> **Exercise instructions**: Count the lines in the data below that have "expectation" in them, and reply with only that number.

> **Dataset content**:
/-- **A PSD matrix's trace dominates its quadratic form on unit vectors**:
`Re⟨ψ, Nψ⟩ ≤ Re tr N` for `N ≥ 0`, `‖ψ‖ = 1`. [folklore] -/
theorem PosSemidef.re_quadForm_le_trace {N : Matrix n n ℂ} (hN : N.PosSemidef) (ψ : n → ℂ)
    (hψ : star ψ ⬝ᵥ ψ = 1) : (star ψ ⬝ᵥ (N *ᵥ ψ)).re ≤ N.trace.re := by
  have hNh : N.IsHermitian := hN.isHermitian
  have hU : (hNh.eigenvectorUnitary : Matrix n n ℂ) ∈ unitary (Matrix n n ℂ) :=
    hNh.eigenvectorUnitary.prop
  set w : n → ℝ := fun i => ‖(star (hNh.eigenvectorUnitary : Matrix n n ℂ) *ᵥ ψ) i‖ ^ 2 with hw
  have hw1 : ∑ i, w i = 1 := by
    rw [hw, sum_norm_sq_star_mulVec hU ψ, hψ]; simp
  have hwle : ∀ i, w i ≤ 1 := fun i => by
    rw [← hw1]; exact single_le_sum (fun j _ => by positivity) (mem_univ i)
  rw [hNh.re_quadForm_eq_sum ψ, hNh.trace_eq_sum_eigenvalues, Complex.re_sum]
  refine sum_le_sum fun i _ => ?_
  have h0 : 0 ≤ hNh.eigenvalues i := hN.eigenvalues_nonneg i
  calc hNh.eigenvalues i * w i ≤ hNh.eigenvalues i * 1 :=
        mul_le_mul_of_nonneg_left (hwle i) h0
    _ = hNh.eigenvalues i := mul_one _
    _ = _ := by simp

/-- **Peierls–Jensen in a sector.** `P` an idempotent Hermitian commuting with the Hermitian `K`,
`ψ` a unit vector with `Pψ = ψ`: `Re tr (P e^{-βK}) ≥ exp(-β Re⟨ψ, Kψ⟩)`. [folklore] -/
theorem sectorZ_ge_exp_quadForm {P K : Matrix n n ℂ} (hP : P * P = P) (hPh : P.IsHermitian)
    (hPK : Commute P K) (hK : K.IsHermitian) (β : ℝ) (ψ : n → ℂ) (hPψ : P *ᵥ ψ = ψ)
    (hψ : star ψ ⬝ᵥ ψ = 1) :
    Real.exp (-(β * (star ψ ⬝ᵥ (K *ᵥ ψ)).re)) ≤ (P * gibbsWeight β K).trace.re := by
  -- `e^{-βK}` commutes with `P`
  have hPW : Commute P (gibbsWeight β K) := by
    have : Commute P (-(β : ℂ) • K) := (hPK.smul_right _)
    exact this.exp_right
  -- `tr (P W) = tr (P W P)` and `P W P ≥ 0`
  have hW : (gibbsWeight β K).PosSemidef := (posDef_gibbsWeight β hK).posSemidef
  have hPWP : (P * gibbsWeight β K * P).PosSemidef := by
    have := hW.conjTranspose_mul_mul_same P
    rwa [hPh.eq] at this
  have htr : (P * gibbsWeight β K).trace = (P * gibbsWeight β K * P).trace := by
    rw [Matrix.mul_assoc, ← hPW.eq, ← Matrix.mul_assoc, hP]
  -- the quadratic form of `P W P` at `ψ` is that of `W`
  have hv : star ψ ᵥ* P = star ψ := by
    conv_lhs => rw [← hPh.eq]
    rw [vecMul_conjTranspose, star_star, hPψ]
  have hquad : star ψ ⬝ᵥ ((P * gibbsWeight β K * P) *ᵥ ψ) =
      star ψ ⬝ᵥ (gibbsWeight β K *ᵥ ψ) := by
    rw [← mulVec_mulVec, ← mulVec_mulVec, hPψ, dotProduct_mulVec, hv]
  rw [htr]
  calc Real.exp (-(β * (star ψ ⬝ᵥ (K *ᵥ ψ)).re))
      ≤ (star ψ ⬝ᵥ (gibbsWeight β K *ᵥ ψ)).re := hK.exp_neg_mul_quadForm_le β ψ hψ
    _ = (star ψ ⬝ᵥ ((P * gibbsWeight β K * P) *ᵥ ψ)).re := by rw [hquad]
    _ ≤ (P * gibbsWeight β K * P).trace.re := hPWP.re_quadForm_le_trace ψ hψ

/-- **Softmin ≤ eigenvector expectation** (the first inequality of the card): with
`K = H - e·1 + B`, `Hψ = eψ`, `Pψ = ψ`, `‖ψ‖ = 1`,
`-(1/β) log Re tr (P e^{-βK}) ≤ Re⟨ψ, Bψ⟩`. [folklore] -/
theorem softmin_le_expect' {P H B : Matrix n n ℂ} (hP : P * P = P) (hPh : P.IsHermitian)
    (hPH : Commute P H) (hPB : Commute P B) (hH : H.IsHermitian) (hB : B.IsHermitian)
    {β : ℝ} (hβ : 0 < β) (e : ℝ) (ψ : n → ℂ) (hPψ : P *ᵥ ψ = ψ) (hψ : star ψ ⬝ᵥ ψ = 1)
    (hHψ : H *ᵥ ψ = ((e : ℝ) : ℂ) • ψ) :
    -(1 / β) * Real.log (P * gibbsWeight β (H - ((e : ℝ) : ℂ) • (1 : Matrix n n ℂ) + B)).trace.re
      ≤ (star ψ ⬝ᵥ (B *ᵥ ψ)).re := by
  set K : Matrix n n ℂ := H - ((e : ℝ) : ℂ) • (1 : Matrix n n ℂ) + B with hKdef
  have hK : K.IsHermitian := by
    rw [hKdef]
    refine IsHermitian.add (IsHermitian.sub hH ?_) hB
    unfold Matrix.IsHermitian
    rw [conjTranspose_smul, conjTranspose_one, Complex.star_def, Complex.conj_ofReal]
  have hPK : Commute P K := by
    rw [hKdef]
    exact (hPH.sub_right ((Commute.one_right P).smul_right _)).add_right hPB
  -- `⟨ψ, Kψ⟩ = ⟨ψ, Bψ⟩`
  have hKψ : (star ψ ⬝ᵥ (K *ᵥ ψ)).re = (star ψ ⬝ᵥ (B *ᵥ ψ)).re := by
    have : K *ᵥ ψ = B *ᵥ ψ := by
      rw [hKdef, add_mulVec, sub_mulVec, hHψ, smul_mulVec, one_mulVec, sub_self, zero_add]
    rw [this]
  have hZ := sectorZ_ge_exp_quadForm hP hPh hPK hK β ψ hPψ hψ
  rw [hKψ] at hZ
  have hZpos : 0 < (P * gibbsWeight β K).trace.re := lt_of_lt_of_le (Real.exp_pos _) hZ
  have hlog : -(β * (star ψ ⬝ᵥ (B *ᵥ ψ)).re) ≤ Real.log (P * gibbsWeight β K).trace.re := by
    rw [← Real.log_exp (-(β * (star ψ ⬝ᵥ (B *ᵥ ψ)).re))]
    exact Real.log_le_log (Real.exp_pos _) hZ
  have hβ' : 0 < 1 / β := by positivity
  have := mul_le_mul_of_nonneg_left hlog hβ'.le
  have hcancel : 1 / β * -(β * (star ψ ⬝ᵥ (B *ᵥ ψ)).re) = -(star ψ ⬝ᵥ (B *ᵥ ψ)).re := by
    field_simp
  rw [hcancel] at this
  linarith

end Matrix

end SoftminProved

namespace Summit.HubbardSuperconductivity.HubbardSuperconductivity.Cruxes.BirGroundStateAverageLRO.SketchIdeator2

open Matrix Literature.MathematicalPhysics.QuantumLattice Literature.Probability.LatticeModels
open Summit.HubbardSuperconductivity.HubbardSuperconductivity.Theses.BalabanIR
open scoped ComplexOrder

/-! ## §1 Abstract softmin lemmas (finite-dimensional, sector form) -/

section Abstract

variable {n : Type*} [Fintype n] [DecidableEq n]

/-- Sector partition function `Z^P_β(K) = Re tr (P e^{-βK})` for an idempotent `P` commuting with `K`. -/
def sectorZ (P : Matrix n n ℂ) (β : ℝ) (K : Matrix n n ℂ) : ℝ :=
  (P * gibbsWeight β K).trace.re

/-- Sector Gibbs expectation `⟨A⟩^P_{β,K} = Re tr (P e^{-βK} A) / Z^P_β(K)`. -/
def sectorExpect (P : Matrix n n ℂ) (β : ℝ) (K A : Matrix n n ℂ) : ℝ :=
  (P * gibbsWeight β K * A).trace.re / sectorZ P β K

/-- The softmin functional `-(1/β) log Z^P_β(H - e·1 + B)`. -/
def softmin (P : Matrix n n ℂ) (β e : ℝ) (H B : Matrix n n ℂ) : ℝ :=
  -(1 / β) * Real.log (sectorZ P β (H - ((e : ℝ) : ℂ) • (1 : Matrix n n ℂ) + B))

/-- **Softmin ≤ every eigenvector expectation — PROVED** (Peierls' inequality for the vector state `ψ`:
`tr_P e^{-βK} ≥ e^{-β⟨ψ,Kψ⟩}` and `⟨ψ, K ψ⟩ = ⟨ψ, B ψ⟩` for `K = H - e + B`, `Hψ = eψ`). Needs only
that `ψ` is an eigenvector IN the sector, not that `e` is minimal. [folklore] -/
theorem softmin_le_expect (P H B : Matrix n n ℂ) (hP : P * P = P) (hPh : P.IsHermitian)
    (hPH : Commute P H) (hPB : Commute P B) (hH : H.IsHermitian) (hB : B.IsHermitian)
    {β : ℝ} (hβ : 0 < β) (e : ℝ) (ψ : n → ℂ) (hPψ : P *ᵥ ψ = ψ) (hψ1 : star ψ ⬝ᵥ ψ = 1)
    (hHψ : H *ᵥ ψ = ((e : ℝ) : ℂ) • ψ) :
    softmin P β e H B ≤ (star ψ ⬝ᵥ (B *ᵥ ψ)).re := by
  unfold softmin sectorZ
  exact Matrix.softmin_le_expect' hP hPh hPH hPB hH hB hβ e ψ hPψ hψ1 hHψ

/-- **Gibbs step with the free entropy budget**: if `e` is the lowest energy of `H` on the sector
`P` (variationally: `e ≤ Re⟨φ,Hφ⟩` for unit `φ` with `Pφ = φ`), then
`⟨B⟩^P_{β,H+B} - log(Re tr P)/β ≤ softmin` (Gibbs variational principle
`F^P_β(H+B) = ⟨H+B⟩ - T S`, `S ≤ log dim P`, and `e ≤ ⟨H⟩_{ρ}`). [folklore] -/
theorem sectorExpect_sub_logdim_le_softmin (P H B : Matrix n n ℂ) (hP : P * P = P)
    (hPh : P.IsHermitian) (hP0 : P ≠ 0) (hPH : Commute P H) (hPB : Commute P B)
    (hH : H.IsHermitian) (hB : B.IsHermitian) {β : ℝ} (hβ : 0 < β) (e : ℝ)
    (he : ∀ φ : n → ℂ, P *ᵥ φ = φ → star φ ⬝ᵥ φ = 1 → e ≤ (star φ ⬝ᵥ (H *ᵥ φ)).re) :
    sectorExpect P β (H + B) B - Real.log (P.trace.re) / β ≤ softmin P β e H B := by
  sorry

> **Task result**: 3